How to promote healthy diets

Diet evolves over time, being influenced by many social and economic factors that interact in a complex manner to shape individual dietary patterns. These factors include income, food prices (which will affect the availability and affordability of
healthy foods), individual preferences and beliefs, cultural traditions, and geographical and environmental aspects (including climate change). Therefore, promoting a healthy food environment – including food systems that promote a diversified,
balanced and healthy diet – requires the involvement of multiple sectors and stakeholders, including government, and the public and private sectors.
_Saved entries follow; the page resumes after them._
import Summits.BirchSwinnertonDyer.BirchSwinnertonDyer.Theorems.ByReductionTypeAtTwoTowerLayerNumeric
import Literature.NumberTheory.EllipticCurves.LocalTorsionMultiplicativeProofs
import Literature.NumberTheory.EllipticCurves.OrdinaryPrimesProofs
import Literature.NumberTheory.EllipticCurves.LFunctionPrimeCoeff
import HarnessLib

/-!
# The TOWER gap certificate indexed by RATIONAL PRIMES: every binder an instance file can `decide`
# (route ByReductionTypeAtTwo, crux `OrdKatoHalfAtTwo`, item stmt-BirchSwinnertonDyer-19271;
# seat bsd-2adic-tower-1 GEN 2, part 8)

HONEST FRAMING (cell `bsd-2adic`, run/shared/lean/pub/bsd-2adic/, HUMAN RULINGS D-0036/D-0074): THEOREMS
ONLY; nothing asserted; no definition; no new named fact; closes nothing by itself.

Part 7 (`…TowerLayerNumeric.lean`) states the gap certificate over a `Finset` of PLACES of `ℚ`
(`HeightOneSpectrum (𝓞 ℚ)`), the currency of the control theorem. A per-class instance file works with
rational primes and an integral model. This file is the translation, once and for all:
* `towerGapAtTwo_of_layerSelmer_nat`: the odd primes to localise at are a `Finset ℕ` `P` (every odd
  prime dividing the minimal discriminant must be in `P`, `hΔ`); the local constants are `C : ℕ → ℕ` with
  the disjunctive justification `hC` per `ℓ ∈ P` — `4 ≤ C ℓ` (nothing to prove), or multiplicative at `ℓ`
  (`W.HasMultiplicativeReductionAtPrime ℓ`, e.g. by `hasMultiplicativeReductionAtPrime_of_intModel`:
  `ℓ ∣ Δ`, `ℓ ∤ c₄`) and `2 ≤ C ℓ`, or multiplicative with `2 ∤ v_ℓ(Δ_min)` and `1 ≤ C ℓ`, or
  `ℓ ∤ Δ_min` and `1 ≤ C ℓ`; and the arithmetic is the closed numeral inequality
  `2^d · 4 · ∏_{ℓ ∈ P} C_ℓ^{2^{min(j', v₂(ℓ² − 1) − 3)}} < 2^{2^{j'} − 2^j + a}`.
  Places ↔ primes by Mathlib's `Rat.HeightOneSpectrum.primesEquiv`; good reduction off `P ∪ {2}` by
  the tree's `hasGoodReductionAtPrime_of_not_dvd` + `hasGoodReductionAtPrime_iff_hasGoodReductionAt_ringOfIntegers`;
  multiplicative by `hasMultiplicativeReductionAtPrime_iff_hasMultiplicativeReductionAt_ringOfIntegers`;
  `ord_v(Δ_min) = v_ℓ(minimalDiscriminantInt W)` by `ordMinimalDiscriminant_eq_padicValInt`.
* the `Ш`-currency doors `bsdp_two_/mazurMainConjecture_two_of_layerSelmer_nat_of_missingLowerBoundAt`
  and the `λ`-road `katoHalfAt_two_of_layerSelmer_nat` (the item AT `W`).
What stays NON-numeric (typed, evidence-carried certificates): the layer Selmer counts `hlow`/`hup`
(and `hrank`), `MissingLowerBoundAt W 2`, Néron integrality `hper₀`; PRINT binders are named facts.

References: R. Greenberg, LNM 1716 (1999), §3; J. H. Silverman, AEC VII.1, VII.5.
-/

set_option autoImplicit false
Governments have a central role in creating a healthy food environment that enables people to adopt and maintain healthy dietary practices. Effective actions by policy-makers to create a healthy food environment include the following:

  • Creating coherence in national policies and investment plans – including trade, food and agricultural policies – to promote a healthy diet and protect public health through:
    • increasing incentives for producers and retailers to grow, use and sell fresh fruit and vegetables;
    • reducing incentives for the food industry to continue or increase production of processed foods containing high levels of saturated fats, trans-fats, free sugars and salt/sodium;
    • encouraging reformulation of food products to reduce the contents of saturated fats, trans-fats, free sugars and salt/sodium, with the goal of eliminating industrially-produced trans-fats;
    • implementing the WHO recommendations on the marketing of foods and non-alcoholic beverages to children;
    • establishing standards to foster healthy dietary practices through ensuring the availability of healthy, nutritious, safe and affordable foods in pre-schools, schools, other public institutions and the workplace;
    • exploring regulatory and voluntary instruments (e.g. marketing regulations and nutrition labelling policies), and economic incentives or disincentives (e.g. taxation and subsidies) to promote a healthy diet; and
    • encouraging transnational, national and local food services and catering outlets to improve the nutritional quality of their foods – ensuring the availability and affordability of healthy choices – and review portion sizes and
      pricing.
  • Encouraging consumer demand for healthy foods and meals through:
    • promoting consumer awareness of a healthy diet;
    • developing school policies and programmes that encourage children to adopt and maintain a healthy diet;
    • educating children, adolescents and adults about nutrition and healthy dietary practices;
    • encouraging culinary skills, including in children through schools;
    • supporting point-of-sale information, including through nutrition labelling that ensures accurate, standardized and comprehensible information on nutrient contents in foods (in line with the Codex Alimentarius Commission guidelines), with
      the addition of front-of-pack labelling to facilitate consumer understanding; and
    • providing nutrition and dietary counselling at primary health-care facilities.
  • Promoting appropriate infant and young child feeding practices through:
    • implementing the International Code of Marketing of Breast-milk Substitutes and subsequent relevant World Health Assembly resolutions;
    • implementing policies and practices to promote protection of working mothers; and
    • promoting, protecting and supporting breastfeeding in health services and the community, including through the Baby-friendly Hospital Initiative.